Apesar de o quadro geral ser desalentador, alguns estados registraram diminuição considerável no número de homicídios. Entre 2011 e 2020, observou-se a redução das taxas de MVI nos seguintes estados: Distrito Federal (-51,4%), Alagoas (-51,1%), Paraná (-34,7%), Paraíba (-34,3%), Minas Gerais (-34,3%), Espírito Santo (-29,2%), São Paulo (-24,9% e Santa Catarina (-23,6%). Três capitais brasileiras – São Paulo, Florianópolis e Brasília – registraram menos de 15 homicídios por 100 mil habitantes, taxas inferiores às registradas em Chicago, Los Angeles e Washington.

Estes estados têm em comum a adoção de políticas de segurança públicas baseadas na gestão por resultados. Tais políticas baseiam-se em três elementos: na responsabilização dos comandantes e delegados-chefes, elaboração de indicadores e metas de desempenho; e na criação de comitês gestores.

A responsabilização dos comandantes e delegados-chefes só foi possível com a criação das regiões e áreas integradas de segurança públicas. As RISP’s e AISP’s foram implantadas inicialmente no Rio de Janeiro com o objetivo de coincidir a área de competência dos batalhões e delegacias. Em geral, a área de atuação dos batalhões e delegacias não coincidiam, o que tornava a coordenação e integração das ações muito difícil. E, portanto, impossibilitava a responsabilização dos gestores de polícia.

O passo seguinte foi fortalecer a capacidade dos estados produzirem indicadores criminais confiáveis e desagregados para cada RISP e AISP. Cada um desses estados criou seu próprio modelo de produção de estatísticas. Alguns estados fortaleceram as secretarias de segurança pública para produzir os indicadores criminais. Outros estados criaram órgãos específicos para desempenhar a tarefa.

Finalmente, foram criados comitês gestores para monitorar o desempenho das polícias. Em geral, esses comitês são presididos pelos governadores de estados e reúnem, além das polícias, representantes das áreas de educação, planejamento, infraestrutura, saúde e juventude. Também são convidados membros do Judiciário e do Ministério Público para participarem das reuniões nas quais os comandantes e delegados-chefes são cobrados para alcançarem metas de desempenho.
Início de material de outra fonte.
/-- The path-chain identity of `Φ x`, unfolded. [cite: LyndonSchupp2001, Ch. II §3] -/
theorem fox_bd_eq (hΦa : Φ genA = wa α) (hΦb : Φ genB = wb β) (x : F₂hatT) :
    rt α (Multiplicative.toAdd (Φ x).left).1 - (Multiplicative.toAdd (Φ x).left).1 +
      (rt β (Multiplicative.toAdd (Φ x).left).2 - (Multiplicative.toAdd (Φ x).left).2) = e (Φ x).right - e 1 :=
  fox_mem_pathSub hΦa hΦb x

/-- The `G`-component of `Φ` is the continuous `F̂₂ → G` with `a ↦ α`, `b ↦ β`. [cite: LyndonSchupp2001, Ch. II §3] -/
theorem fox_right_eq [TopologicalSpace G] [DiscreteTopology G] (hΦa : Φ genA = wa α) (hΦb : Φ genB = wb β)
    {φ : F₂hatT →ₜ* G} (hφa : φ genA = α)
    (hφb : φ genB = β) (x : F₂hatT) : (Φ x).right = φ x := by
  let ρW : W G k →ₜ* G := ⟨SemidirectProduct.rightHom, continuous_of_discreteTopology⟩
  have h : ρW.comp Φ = φ := by
    refine ext_of_eta ?_ ?_
    · show SemidirectProduct.rightHom (Φ genA) = φ genA
      rw [hΦa, hφa]; rfl
    · show SemidirectProduct.rightHom (Φ genB) = φ genB
      rw [hΦb, hφb]; rfl
  exact DFunLike.congr_fun h x

/-- **Compatibility of levels**: along `ρ : G' →* G` with `ρ α' = α`, `ρ β' = β`, `Φ = mapW ρ ∘ Φ'` (the chains at
level `G` are the pushforwards of the chains at level `G'`). [cite: LyndonSchupp2001, Ch. II §3] -/
theorem fox_eq_mapW (hΦa : Φ genA = wa α) (hΦb : Φ genB = wb β)
    {G' : Type} [Group G'] [Fintype G'] [DecidableEq G'] [TopologicalSpace (W G' k)] [DiscreteTopology (W G' k)]
    {α' β' : G'} {Φ' : F₂hatT →ₜ* W G' k} (hΦ'a : Φ' genA = wa α') (hΦ'b : Φ' genB = wb β')
    (ρ : G' →* G) (hρa : ρ α' = α) (hρb : ρ β' = β) (x : F₂hatT) : Φ x = mapW ρ (Φ' x) := by
  let M : W G' k →ₜ* W G k := ⟨mapW ρ, continuous_of_discreteTopology⟩
  have h : Φ = M.comp Φ' := by
    refine ext_of_eta ?_ ?_
    · show Φ genA = mapW ρ (Φ' genA)
      rw [hΦa, hΦ'a, mapW_wa, hρa]
    · show Φ genB = mapW ρ (Φ' genB)
      rw [hΦb, hΦ'b, mapW_wb, hρb]
  exact DFunLike.congr_fun h x

/-- The `a`-chain at level `G` is the pushforward of the `a`-chain at level `G'`. [cite: LyndonSchupp2001, Ch. II §3] -/
theorem fox_fst_eq_push (hΦa : Φ genA = wa α) (hΦb : Φ genB = wb β)
    {G' : Type} [Group G'] [Fintype G'] [DecidableEq G'] [TopologicalSpace (W G' k)] [DiscreteTopology (W G' k)]
    {α' β' : G'} {Φ' : F₂hatT →ₜ* W G' k} (hΦ'a : Φ' genA = wa α') (hΦ'b : Φ' genB = wb β')
    (ρ : G' →* G) (hρa : ρ α' = α) (hρb : ρ β' = β) (x : F₂hatT) :
    (Multiplicative.toAdd (Φ x).left).1 = push ρ (Multiplicative.toAdd (Φ' x).left).1 := by
  rw [fox_eq_mapW hΦa hΦb hΦ'a hΦ'b ρ hρa hρb x, toAdd_mapW_left]

/-- **`b`-powers have zero `a`-chain** (`t ∈ Ẑ`; true on `η(b)^ℤ`, closed condition). [cite: LyndonSchupp2001, Ch. II §3] -/
theorem fox_bPow_fst_eq_zero (hΦb : Φ genB = wb β) (t : ZH) : (Multiplicative.toAdd (Φ (bPow t)).left).1 = 0 := by
  -- the subgroup of `W` with zero first chain, pulled back along `Φ ∘ bPow`
  let S : Subgroup (W G k) :=
    { carrier := {w | (Multiplicative.toAdd w.left).1 = 0}
      one_mem' := by show (Multiplicative.toAdd (1 : W G k).left).1 = 0; rfl
      mul_mem' := fun hw hw' => fst_eq_zero_mul hw hw'
      inv_mem' := fun hw => fst_eq_zero_inv hw }
  let D : Subgroup ZH := S.comap (Φ.toMonoidHom.comp bPow.toMonoidHom)
  have hD : IsClosed (D : Set ZH) := by
    change IsClosed ((fun t => Φ (bPow t)) ⁻¹' (S : Set (W G k)))
    exact (isClosed_discrete _).preimage (Φ.continuous.comp bPow.continuous)
  have h1 : iotaZ (Multiplicative.ofAdd 1) ∈ D := by
    show (Multiplicative.toAdd (Φ (bPow (iotaZ (Multiplicative.ofAdd 1)))).left).1 = 0
    rw [bPow_iotaZ_one]
    change (Multiplicative.toAdd (Φ genB).left).1 = 0
    rw [hΦb]; rfl
  have hzp : (Subgroup.zpowers (iotaZ (Multiplicative.ofAdd 1)) : Set ZH) ⊆ D := by
    intro s hs
    exact (Subgroup.zpowers_le.mpr h1) hs
  have hdense := ZHatCompletion.dense_zpowers_eta_one
  have hall : (Set.univ : Set ZH) ⊆ D := by
    rw [← hdense.closure_eq]
    exact closure_minimal hzp hD
  exact hall (Set.mem_univ t)

omit [DiscreteTopology (W G k)] in
/-- **`Φ(b^t)` is a power of `wb β`**: if `W` is killed by `N`-th powers then `Φ (b^t) = (wb β)^{(t mod N)}` (a
homomorphism `Ẑ → W` into a group of exponent `N` only sees `t` modulo `N`). [cite: RibesZalesskii2010, Thm 2.7.1] -/
theorem fox_bPow_eq_pow (hΦb : Φ genB = wb β) (N : ℕ+) (hN : ∀ w : W G k, w ^ (N : ℕ) = 1) (t : ZH) :
    Φ (bPow t) = wb β ^ (Multiplicative.toAdd (ZHatLevel.level N t)).val := by
  have h := zhat_monoidHom_apply_eq_pow (Φ.toMonoidHom.comp bPow.toMonoidHom) N hN t
  have h1 : (Φ.toMonoidHom.comp bPow.toMonoidHom) (ZHatLevel.eta 1) = wb β := by
    show Φ (bPow (ZHatLevel.eta 1)) = wb β
    rw [← iotaZ_one_eq, bPow_iotaZ_one]
    exact hΦb
  rw [h1] at h
  exact h

/-! ### The chain rule for the shear at a non-trivial level, and the two invariance statements -/

/-- **Chain rule for the shear `a ↦ a b^κ`, `b ↦ b` at a level where it acts through the automorphism `γ`**
(`γ α = α β^n`, `γ β = β`, `Φ(b^κ) = (wb β)^n`): `Φ ∘ shear_κ = mapW γ ∘ thetaHom(α β^{-n}, β, n) ∘ Φ` — two continuous
homomorphisms `F̂₂ → W` agreeing on `a` and `b`. [cite: LyndonSchupp2001, Ch. II §3] -/
theorem fox_shearEnd_eq [Fintype G] (hΦa : Φ genA = wa α) (hΦb : Φ genB = wb β) (κ : ZH) (γ : G →* G) (n : ℕ)
    (hγa : γ α = α * β ^ n) (hγb : γ β = β) (hκ : Φ (bPow κ) = wb β ^ n) (x : F₂hatT) :
    Φ (shearEnd κ x) = mapW γ (thetaHom (α * (β ^ n)⁻¹) β n (Φ x)) := by
  let M : W G k →ₜ* W G k := ⟨(mapW γ).comp (thetaHom (α * (β ^ n)⁻¹) β n), continuous_of_discreteTopology⟩
  have h : Φ.comp (shearEnd κ) = M.comp Φ := by
    refine ext_of_eta ?_ ?_
    · show Φ (shearEnd κ (eta (FreeGroup.of 0))) = mapW γ (thetaHom (α * (β ^ n)⁻¹) β n (Φ (eta (FreeGroup.of 0))))
      rw [shearEnd_eta_of_zero, map_mul, hκ, show Φ (eta (FreeGroup.of 0)) = wa α from hΦa, wa_mul_wb_pow,
        thetaHom_apply, wa]
      refine SemidirectProduct.ext ?_ ?_
      · apply Multiplicative.toAdd.injective
        rw [toAdd_mapW_left]
        simp only [toAdd_ofAdd, push_e, map_one, zero_add, push_sum, rt_e, one_mul, map_mul, map_pow, map_inv,
          hγa, hγb]
        refine Prod.ext rfl ?_
        dsimp only
        refine Finset.sum_congr rfl fun j _ => ?_
        congr 1
        group
      · show α * β ^ n = γ α
        rw [hγa]
    · show Φ (shearEnd κ (eta (FreeGroup.of 1))) = mapW γ (thetaHom (α * (β ^ n)⁻¹) β n (Φ (eta (FreeGroup.of 1))))
      rw [shearEnd_eta_of_one, show Φ (eta (FreeGroup.of 1)) = wb β from hΦb, thetaHom_wb, mapW_wb, hγb]
  exact DFunLike.congr_fun h x

/-- **INVARIANCE (centraliser form).** If `shear_κ x = b^{-u} x b^{u}` (the CT2 equation: `conj(b^u) ∘ shear_κ` fixes
`x`) then the `a`-chain `f` of `x` satisfies `f (β^{n_u} · γ h) = f h` (`Φ(b^u) = (wb β)^{n_u}`). [cite: LyndonSchupp2001, Ch. II §3] -/
theorem fox_fst_invariant_of_conj_shear_eq [Fintype G] (hΦa : Φ genA = wa α) (hΦb : Φ genB = wb β) (κ u : ZH)
    (γ : G ≃* G) (n nu : ℕ) (hγa : γ α = α * β ^ n) (hγb : γ β = β) (hκ : Φ (bPow κ) = wb β ^ n)
    (hu : Φ (bPow u) = wb β ^ nu) {x : F₂hatT} (hx : shearEnd κ x = (bPow u)⁻¹ * x * bPow u) (h : G) :
    (Multiplicative.toAdd (Φ x).left).1 (β ^ nu * γ h) = (Multiplicative.toAdd (Φ x).left).1 h := by
  set f := (Multiplicative.toAdd (Φ x).left).1 with hfdef
  -- `x = b^u · shear_κ x · b^{-u}`, so `Φ x` is the conjugate by `Φ(b^u)` of the transported chain
  have hx' : x = bPow u * shearEnd κ x * (bPow u)⁻¹ := by rw [hx]; group
  have hΦx : Φ x = Φ (bPow u) * mapW γ.toMonoidHom (thetaHom (α * (β ^ n)⁻¹) β n (Φ x)) * (Φ (bPow u))⁻¹ := by
    conv_lhs => rw [hx']
    rw [map_mul, map_mul, map_inv, fox_shearEnd_eq hΦa hΦb κ γ.toMonoidHom n (by exact hγa) (by exact hγb) hκ x]
  have h0 := congrArg (fun w : W G k => (Multiplicative.toAdd w.left).1) hΦx
  have h1 : (Multiplicative.toAdd (Φ (bPow u) * mapW γ.toMonoidHom (thetaHom (α * (β ^ n)⁻¹) β n (Φ x)) *
      (Φ (bPow u))⁻¹).left).1 = lt (β ^ nu) (push (⇑γ) f) := by
    rw [fst_conj_of_fst_eq_zero _ _ (fox_bPow_fst_eq_zero hΦb u), hu, wb_pow_right, toAdd_mapW_left]
    show lt (β ^ nu) (push (⇑γ.toMonoidHom) (Multiplicative.toAdd (thetaHom (α * (β ^ n)⁻¹) β n (Φ x)).left).1) = _
    rw [thetaHom_fst]
    rfl
  have hf : f = lt (β ^ nu) (push (⇑γ) f) := h0.trans h1
  -- evaluate at `β^{n_u} · γ h`
  have h2 := congrFun hf (β ^ nu * γ h)
  rw [h2, lt_apply, inv_mul_cancel_left]
  exact push_apply_of_injective (⇑γ) γ.injective f h

/-- **INVARIANCE (twisted fixed-point form).** If `shear_κ y = y · b^{P}` then the `a`-chain `f` of `y` satisfies
`f (γ h) = f h` for all `h` (`b`-powers carry no `a`-chain). [cite: LyndonSchupp2001, Ch. II §3] -/
theorem fox_fst_comp_eq_of_shear_eq_mul_bPow [Fintype G] (hΦa : Φ genA = wa α) (hΦb : Φ genB = wb β) (κ P : ZH)
    (γ : G ≃* G) (n : ℕ) (hγa : γ α = α * β ^ n) (hγb : γ β = β) (hκ : Φ (bPow κ) = wb β ^ n)
    {y : F₂hatT} (hy : shearEnd κ y = y * bPow P) (h : G) :
    (Multiplicative.toAdd (Φ y).left).1 (γ h) = (Multiplicative.toAdd (Φ y).left).1 h := by
  set f := (Multiplicative.toAdd (Φ y).left).1 with hfdef
  have h1 : mapW γ.toMonoidHom (thetaHom (α * (β ^ n)⁻¹) β n (Φ y)) = Φ y * Φ (bPow P) := by
    rw [← fox_shearEnd_eq hΦa hΦb κ γ.toMonoidHom n (by exact hγa) (by exact hγb) hκ y, hy, map_mul]
  have h0 := congrArg (fun w : W G k => (Multiplicative.toAdd w.left).1) h1
  have hL : (Multiplicative.toAdd (mapW γ.toMonoidHom (thetaHom (α * (β ^ n)⁻¹) β n (Φ y))).left).1 =
      push (⇑γ) f := by
    rw [toAdd_mapW_left]
    show push (⇑γ.toMonoidHom) (Multiplicative.toAdd (thetaHom (α * (β ^ n)⁻¹) β n (Φ y)).left).1 = _
    rw [thetaHom_fst]
    rfl
  have hR : (Multiplicative.toAdd (Φ y * Φ (bPow P)).left).1 = f := by
    rw [SemidirectProduct.mul_left, toAdd_mul, toAdd_foxAct, Prod.fst_add, fox_bPow_fst_eq_zero hΦb P, lt_zero,
      add_zero]
  have hf : push (⇑γ) f = f := (hL.symm.trans h0).trans hR
  have h2 := congrFun hf (γ h)
  rw [← h2]
  exact push_apply_of_injective (⇑γ) γ.injective f h

/-! ### Read-outs of the fundamental formula summed over the coset `x̄⟨β⟩` -/

/-- **Read-out 1: a vanishing `a`-chain forces `x̄ ∈ ⟨β⟩`** (sum the fundamental formula over the coset `x̄⟨β⟩`;
the `b`-part cancels, leaving `1 - [1 ∈ x̄⟨β⟩] = 0`). [cite: LyndonSchupp2001, Ch. II §3] -/
theorem right_mem_zpowers_of_fst_eq_zero [Fintype G] [Nontrivial k] (hΦa : Φ genA = wa α) (hΦb : Φ genB = wb β) (x : F₂hatT)
    (hf : (Multiplicative.toAdd (Φ x).left).1 = 0) : (Φ x).right ∈ Subgroup.zpowers β := by
  classical
  set X := (Φ x).right with hX
  obtain ⟨S, hS, hSβ⟩ := exists_coset_finset X β
  have hbd := fox_bd_eq hΦa hΦb x
  rw [hf, rt_zero, sub_zero, zero_add] at hbd
  have h := congrArg (csum S) hbd
  rw [map_sub, map_sub, csum_rt S S β hSβ, sub_self, csum_e, csum_e, if_pos ((hS X).2 (by simp))] at h
  by_contra hXβ
  have h1 : (1 : G) ∉ S := by
    rw [hS, mul_one]
    exact fun h1 => hXβ (by simpa using Subgroup.inv_mem _ h1)
  rw [if_neg h1, sub_zero] at h
  exact one_ne_zero h.symm

/-- **Read-out 2: an `a`-chain vanishing OFF a subgroup `Q ∋ β` forces `x̄ ∈ Q ∪ Q α ⟨β⟩** (summing over `x̄⟨β⟩`:
if `x̄ ∉ Q` and `x̄ β^j α⁻¹ ∉ Q` for all `j`, both `a`-sums vanish and `1 = 0`). [cite: LyndonSchupp2001, Ch. II §3] -/
theorem right_mem_or_exists_of_fst_eq_zero_off [Fintype G] [Nontrivial k] (hΦa : Φ genA = wa α) (hΦb : Φ genB = wb β)
    (Q : Subgroup G) (hβ : β ∈ Q) (x : F₂hatT)
    (hf : ∀ h, h ∉ Q → (Multiplicative.toAdd (Φ x).left).1 h = 0) :
    (Φ x).right ∈ Q ∨ ∃ q₀ ∈ Q, ∃ j : ℤ, (Φ x).right = q₀ * α * β ^ j := by
  classical
  set X := (Φ x).right with hX
  set f := (Multiplicative.toAdd (Φ x).left).1 with hfdef
  by_cases hXQ : X ∈ Q
  · exact Or.inl hXQ
  by_cases hex : ∃ q₀ ∈ Q, ∃ j : ℤ, X = q₀ * α * β ^ j
  · exact Or.inr hex
  exfalso
  have hne : ∀ q₀ ∈ Q, ∀ j : ℤ, X ≠ q₀ * α * β ^ j := fun q₀ hq₀ j heq => hex ⟨q₀, hq₀, j, heq⟩
  obtain ⟨S, hS, hSβ⟩ := exists_coset_finset X β
  -- members of `S` are `X β^j`
  have memS : ∀ q ∈ S, ∃ j : ℤ, q = X * β ^ j := by
    intro q hq
    obtain ⟨j, hj⟩ := Subgroup.mem_zpowers_iff.mp ((hS q).1 hq)
    exact ⟨j, by rw [hj, mul_inv_cancel_left]⟩
  have hsum1 : csum S f = 0 := by
    rw [csum_apply]
    refine Finset.sum_eq_zero fun q hq => hf q fun hqQ => ?_
    obtain ⟨j, rfl⟩ := memS q hq
    apply hXQ
    have := Q.mul_mem hqQ (Q.zpow_mem hβ (-j))
    rwa [mul_assoc, ← zpow_add, add_neg_cancel, zpow_zero, mul_one] at this
  have hsum2 : csum S (rt α f) = 0 := by
    rw [csum_apply]
    refine Finset.sum_eq_zero fun q hq => ?_
    rw [rt_apply]
    refine hf _ fun hqQ => ?_
    obtain ⟨j, rfl⟩ := memS q hq
    refine hne (X * β ^ j * α⁻¹) hqQ (-j) ?_
    rw [zpow_neg]
    group
  have hbd := fox_bd_eq hΦa hΦb x
  have h := congrArg (csum S) hbd
  rw [map_add, map_sub, map_sub, map_sub, csum_rt S S β hSβ, sub_self, add_zero, ← hfdef, hsum1, hsum2, sub_self,
    csum_e, csum_e, ← hX, if_pos ((hS X).2 (by simp))] at h
  have h1 : (1 : G) ∉ S := by
    rw [hS, mul_one]
    intro h1
    apply hXQ
    have hXz : X ∈ Subgroup.zpowers β := by simpa using Subgroup.inv_mem _ h1
    exact (Subgroup.zpowers_le.mpr hβ) hXz
  rw [if_neg h1, sub_zero] at h
  exact one_ne_zero h.symm

end Level

end Literature.AnabelianGeometry.AbsoluteAnabelian.AbsTopII.DehnTwist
Esse modelo de gestão é uma solução caseira para o problema crônico da falta de integração e da ausência de objetivos das políticas de segurança pública. Em função dos bons resultados alcançados, nos últimos 10 anos o modelo tem sido implantado em diversos estados, onde foi rebatizado como Pacto pela Vida, Estado Presente, Viva Brasília, Ceará Pacífico, RS Seguro e Paraíba Unida pela Paz.

A adoção desse modelo de gestão, isoladamente, não garante resultados positivos. É necessário investir em equipamentos, adquirir novas tecnologias, contratar novos policiais e, principalmente, valorizar os profissionais de segurança pública. Mas não há dúvida de que apostar na gestão da segurança pública é uma boa ideia.